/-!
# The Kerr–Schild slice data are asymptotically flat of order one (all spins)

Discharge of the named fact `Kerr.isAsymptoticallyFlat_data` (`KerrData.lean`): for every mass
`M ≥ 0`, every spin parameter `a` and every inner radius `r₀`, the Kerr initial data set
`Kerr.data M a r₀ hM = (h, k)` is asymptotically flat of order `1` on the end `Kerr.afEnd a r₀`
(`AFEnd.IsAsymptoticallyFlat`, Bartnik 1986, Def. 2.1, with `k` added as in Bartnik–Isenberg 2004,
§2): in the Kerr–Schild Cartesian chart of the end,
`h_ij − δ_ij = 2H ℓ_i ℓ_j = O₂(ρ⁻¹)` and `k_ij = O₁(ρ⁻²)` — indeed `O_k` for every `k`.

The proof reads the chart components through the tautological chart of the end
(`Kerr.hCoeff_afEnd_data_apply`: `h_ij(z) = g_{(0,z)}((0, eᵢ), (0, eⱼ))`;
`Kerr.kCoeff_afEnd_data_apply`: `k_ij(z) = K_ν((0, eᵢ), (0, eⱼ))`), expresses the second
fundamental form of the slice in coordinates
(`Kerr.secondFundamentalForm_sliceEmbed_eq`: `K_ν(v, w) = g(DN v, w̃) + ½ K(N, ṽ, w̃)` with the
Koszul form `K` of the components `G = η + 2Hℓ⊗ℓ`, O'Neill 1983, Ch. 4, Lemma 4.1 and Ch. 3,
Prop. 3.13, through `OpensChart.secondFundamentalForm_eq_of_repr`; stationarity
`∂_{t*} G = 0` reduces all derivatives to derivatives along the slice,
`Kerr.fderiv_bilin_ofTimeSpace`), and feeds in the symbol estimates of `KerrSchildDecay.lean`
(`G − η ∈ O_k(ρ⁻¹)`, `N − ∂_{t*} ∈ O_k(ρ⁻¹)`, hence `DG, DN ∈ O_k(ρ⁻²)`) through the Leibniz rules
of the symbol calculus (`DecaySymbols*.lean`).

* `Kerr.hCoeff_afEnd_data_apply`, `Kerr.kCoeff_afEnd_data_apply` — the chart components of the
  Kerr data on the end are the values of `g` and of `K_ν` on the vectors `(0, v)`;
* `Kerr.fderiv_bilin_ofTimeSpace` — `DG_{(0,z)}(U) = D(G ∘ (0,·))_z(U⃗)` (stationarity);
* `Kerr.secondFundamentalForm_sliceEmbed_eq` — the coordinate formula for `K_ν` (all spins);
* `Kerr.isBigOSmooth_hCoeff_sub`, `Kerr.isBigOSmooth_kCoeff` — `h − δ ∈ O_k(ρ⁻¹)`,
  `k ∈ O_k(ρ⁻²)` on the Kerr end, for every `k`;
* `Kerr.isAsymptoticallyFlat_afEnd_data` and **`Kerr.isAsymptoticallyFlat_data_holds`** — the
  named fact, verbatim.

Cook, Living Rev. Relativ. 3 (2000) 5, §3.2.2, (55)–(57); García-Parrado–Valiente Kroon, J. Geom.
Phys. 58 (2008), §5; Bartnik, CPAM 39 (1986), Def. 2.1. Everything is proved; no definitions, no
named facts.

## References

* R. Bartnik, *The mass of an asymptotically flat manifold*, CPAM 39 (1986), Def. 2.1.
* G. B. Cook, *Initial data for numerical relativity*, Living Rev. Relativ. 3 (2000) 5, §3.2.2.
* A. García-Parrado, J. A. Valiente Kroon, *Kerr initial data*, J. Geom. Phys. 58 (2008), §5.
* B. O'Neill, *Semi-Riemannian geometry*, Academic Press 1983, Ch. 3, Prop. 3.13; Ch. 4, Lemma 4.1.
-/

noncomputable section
============================================================
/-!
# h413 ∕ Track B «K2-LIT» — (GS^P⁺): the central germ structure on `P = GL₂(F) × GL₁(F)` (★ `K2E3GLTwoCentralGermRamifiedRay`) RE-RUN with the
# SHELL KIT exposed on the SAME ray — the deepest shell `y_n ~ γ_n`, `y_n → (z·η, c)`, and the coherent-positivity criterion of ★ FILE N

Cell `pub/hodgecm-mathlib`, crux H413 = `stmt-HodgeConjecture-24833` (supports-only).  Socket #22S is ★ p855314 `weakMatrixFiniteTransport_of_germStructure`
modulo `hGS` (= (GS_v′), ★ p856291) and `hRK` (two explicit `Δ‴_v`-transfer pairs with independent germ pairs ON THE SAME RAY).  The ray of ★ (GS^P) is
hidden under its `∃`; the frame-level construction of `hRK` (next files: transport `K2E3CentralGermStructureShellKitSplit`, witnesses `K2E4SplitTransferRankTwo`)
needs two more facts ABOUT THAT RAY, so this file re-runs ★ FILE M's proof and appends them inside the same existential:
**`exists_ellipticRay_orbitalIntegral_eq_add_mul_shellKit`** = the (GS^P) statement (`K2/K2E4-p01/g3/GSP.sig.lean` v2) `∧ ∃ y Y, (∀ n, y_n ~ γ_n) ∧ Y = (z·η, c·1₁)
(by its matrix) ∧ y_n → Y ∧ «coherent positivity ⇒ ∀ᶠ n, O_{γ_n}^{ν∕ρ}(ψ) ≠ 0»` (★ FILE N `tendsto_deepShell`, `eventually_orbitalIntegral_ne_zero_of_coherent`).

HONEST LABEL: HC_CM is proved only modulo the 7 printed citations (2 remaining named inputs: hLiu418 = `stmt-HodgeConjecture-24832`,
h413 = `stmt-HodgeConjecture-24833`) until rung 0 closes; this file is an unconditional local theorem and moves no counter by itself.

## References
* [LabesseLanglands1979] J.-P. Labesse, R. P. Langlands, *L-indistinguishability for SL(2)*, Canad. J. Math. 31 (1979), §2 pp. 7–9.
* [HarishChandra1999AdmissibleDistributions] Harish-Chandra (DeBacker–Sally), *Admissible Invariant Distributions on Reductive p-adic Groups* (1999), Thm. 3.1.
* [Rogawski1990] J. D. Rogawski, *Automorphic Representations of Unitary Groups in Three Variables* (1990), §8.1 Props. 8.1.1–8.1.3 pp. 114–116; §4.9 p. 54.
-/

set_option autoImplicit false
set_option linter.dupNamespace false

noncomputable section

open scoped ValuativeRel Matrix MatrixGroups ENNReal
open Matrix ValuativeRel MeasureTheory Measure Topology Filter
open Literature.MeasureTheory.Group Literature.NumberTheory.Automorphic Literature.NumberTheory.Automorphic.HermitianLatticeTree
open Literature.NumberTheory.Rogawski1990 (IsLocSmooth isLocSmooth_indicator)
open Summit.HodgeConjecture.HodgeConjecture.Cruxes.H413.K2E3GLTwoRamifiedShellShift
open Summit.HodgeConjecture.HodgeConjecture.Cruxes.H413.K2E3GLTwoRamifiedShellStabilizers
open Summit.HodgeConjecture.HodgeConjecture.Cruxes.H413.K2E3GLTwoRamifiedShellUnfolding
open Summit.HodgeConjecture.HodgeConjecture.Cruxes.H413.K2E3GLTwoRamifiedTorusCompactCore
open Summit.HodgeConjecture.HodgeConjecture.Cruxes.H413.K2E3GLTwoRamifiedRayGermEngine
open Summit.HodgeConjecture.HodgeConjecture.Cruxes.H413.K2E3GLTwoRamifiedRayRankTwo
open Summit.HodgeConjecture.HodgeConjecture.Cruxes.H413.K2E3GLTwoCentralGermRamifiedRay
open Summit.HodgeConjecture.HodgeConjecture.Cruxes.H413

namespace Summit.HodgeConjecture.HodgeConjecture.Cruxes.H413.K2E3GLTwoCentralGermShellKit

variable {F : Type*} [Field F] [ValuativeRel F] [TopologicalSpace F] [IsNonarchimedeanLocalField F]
============================================================
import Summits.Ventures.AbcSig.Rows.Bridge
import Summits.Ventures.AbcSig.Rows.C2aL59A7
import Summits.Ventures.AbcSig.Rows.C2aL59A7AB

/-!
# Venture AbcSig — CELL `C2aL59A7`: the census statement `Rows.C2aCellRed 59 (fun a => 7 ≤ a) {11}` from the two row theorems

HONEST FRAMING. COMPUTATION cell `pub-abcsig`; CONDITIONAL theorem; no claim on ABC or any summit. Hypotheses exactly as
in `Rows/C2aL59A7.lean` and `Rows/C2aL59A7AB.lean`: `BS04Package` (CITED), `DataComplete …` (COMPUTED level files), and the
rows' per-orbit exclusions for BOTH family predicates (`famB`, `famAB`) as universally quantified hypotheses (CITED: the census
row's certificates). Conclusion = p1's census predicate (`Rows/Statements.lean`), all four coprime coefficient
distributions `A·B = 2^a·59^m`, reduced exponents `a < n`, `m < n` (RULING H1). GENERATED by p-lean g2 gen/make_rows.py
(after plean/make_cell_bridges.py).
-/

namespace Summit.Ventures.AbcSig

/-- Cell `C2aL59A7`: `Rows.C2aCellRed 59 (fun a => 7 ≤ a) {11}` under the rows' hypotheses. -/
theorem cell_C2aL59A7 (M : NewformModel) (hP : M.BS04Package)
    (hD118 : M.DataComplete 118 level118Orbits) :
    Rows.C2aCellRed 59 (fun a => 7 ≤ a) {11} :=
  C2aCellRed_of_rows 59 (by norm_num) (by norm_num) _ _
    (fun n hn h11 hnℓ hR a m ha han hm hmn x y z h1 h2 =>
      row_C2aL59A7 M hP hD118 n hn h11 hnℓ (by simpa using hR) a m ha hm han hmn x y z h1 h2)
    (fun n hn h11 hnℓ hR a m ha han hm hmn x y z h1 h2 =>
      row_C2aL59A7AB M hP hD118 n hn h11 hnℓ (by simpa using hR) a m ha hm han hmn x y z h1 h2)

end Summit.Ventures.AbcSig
============================================================
WORK TO COMPLETE ▸
Could you return exactly the stretch of the data above that starts at the line with "rows' per-orbit exclusions" and ends at the line with "row's certificates). Conclusion", both lines included?

COMPLETED EXERCISE ▸
rows' per-orbit exclusions for BOTH family predicates (`famB`, `famAB`) as universally quantified hypotheses (CITED: the census
row's certificates). Conclusion = p1's census predicate (`Rows/Statements.lean`), all four coprime coefficient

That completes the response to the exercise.